PAIN relief during childbirth has been maligned since Biblical times, and these attacks continue apace as we approach the next millennium. In particular, a litany of adverse maternal and fetal outcomes, such as increased cesarean section rates, prolonged labor, maternal fevers, adverse neonatal effects, interference with breast-feeding, among others, have been blamed on epidural analgesia. A recent controversy concerns the effect of epidural analgesia on maternal fever and subsequent neonatal sepsis work-ups. This issue of Anesthesiology contains an article that shows lack of effect of an independent effect of epidural analgesia during labor on neonatal sepsis work-ups.  This trial is a randomized, prospective evaluation of epidural analgesia versus patient-controlled intravenous analgesia (PCIA) in labor. The authors confirm previous observations that maternal fever is associated with epidural analgesia, nulliparity, and prolonged labor. Purported mechanisms for this observation include infectious (e.g., chorioamnionitis) and noninfectious (e.g., thermoregulatory effects on heat dissipation). However, they find no association between epidural analgesia and neonatal sepsis work-ups in febrile or afebrile women.
Why is this important and what prompted these authors to do this study? The answer stems from an article that appeared in 1997, apparently without input from any anesthesiologist, alleging that epidural analgesia was responsible for many instances of neonatal sepsis work-ups, thus disturbing maternal-infant bonding, exposing neonates to antibiotics, blood cultures, and other invasive tests.  This study by Lieberman et al.  received extensive national media coverage, caused considerable distress among obstetric anesthesiologists, and even prompted an official statement by the president of the American Society of Anesthesiologists emphasizing the safety of epidural analgesia in labor. 
There are similarities between the two studies. [1,2] Both are reanalyses of data from previously published reports.
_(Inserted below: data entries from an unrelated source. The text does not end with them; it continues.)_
import Summits.Ventures.PercRepro.C041ThreeExitMainA

/-!
# ROW C-041 — THEOREM (THREE-EXIT BLOCK MAP): the six-vector of a three-exit attachment is the sum over the
colourings of the multigraph of the contributions of the statuses of its three exits (p6, gen 31; mine-3's
C-041.md §20 (c) BLOCK MAPS with three exits, §21 (ah))

Setting of `C041ThreeExitSix`.  The fibre vector over a colouring is identified with `contrib3` of the statuses,
status pattern by status pattern (`fibVec3_eq_merged` for a merged first exit, `fibVec3_eq_sep` for a separated
one, through the fifteen counting lemmas), and

* **`sixVec_glue3`** (THEOREM (THREE-EXIT BLOCK MAP)): `Π(glue3 Z₁ u u' u'' Z a Z' a' Z'' a'') = ∑_ω contrib3
  (Π Z) (Π Z') (Π Z'') (Mg a₁ u ω) (Rd a₁ u ω) (Mg a₁ u' ω) (Rd a₁ u' ω) (Mg a₁ u'' ω) (Rd a₁ u'' ω) (Mg u u' ω)
  (Mg u'' u' ω) (Mg u'' u ω)` — the six-vector of the attachment is an explicit trilinear function of the
  six-vectors of the three zones, indexed by the colourings of the multigraph.

The dictionary with mine-3's three-exit arc-type model `thetaSq` (the cycle host with three exits, the statuses
by the four arcs of `C041CycleStatus3`, the 81-case table) is `C041CycleDict3`.
-/

namespace PercRepro

namespace ZoneZ

namespace TwoExit

open ZoneData TreeClosure Finset

variable {V₁ E₁ U₁ U₂ V E T₁ T₂ V' E' T₁' T₂' V'' E'' T₁'' T₂'' : Type}
variable (Z₁ : ZoneData V₁ E₁ U₁ U₂) (u u' u'' : V₁) (Z : ZoneData V E T₁ T₂) (a : V)
  (Z' : ZoneData V' E' T₁' T₂') (a' : V') (Z'' : ZoneData V'' E'' T₁'' T₂'') (a'' : V'') (a₁ : V₁)
variable [Fintype E₁] [DecidableEq E₁] [Fintype E] [DecidableEq E] [Fintype T₁] [DecidableEq T₁]
  [Fintype T₂] [DecidableEq T₂] [Fintype E'] [DecidableEq E'] [Fintype T₁'] [DecidableEq T₁']
  [Fintype T₂'] [DecidableEq T₂'] [Fintype E''] [DecidableEq E''] [Fintype T₁''] [DecidableEq T₁'']
  [Fintype T₂''] [DecidableEq T₂'']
Philip's study is from a trial comparing epidural to patient-controlled intravenous analgesia for evaluation of labor outcome,  Lieberman's from a trial evaluating the technique of active management of labor.  Both studies showed vanishingly small or no evidence of actual neonatal sepsis, only work-ups for sepsis were increased, in the epidural group in the Lieberman et al.  study. Both articles also confirmed the association of elevated maternal temperature with epidural analgesia, a finding previously reported by others.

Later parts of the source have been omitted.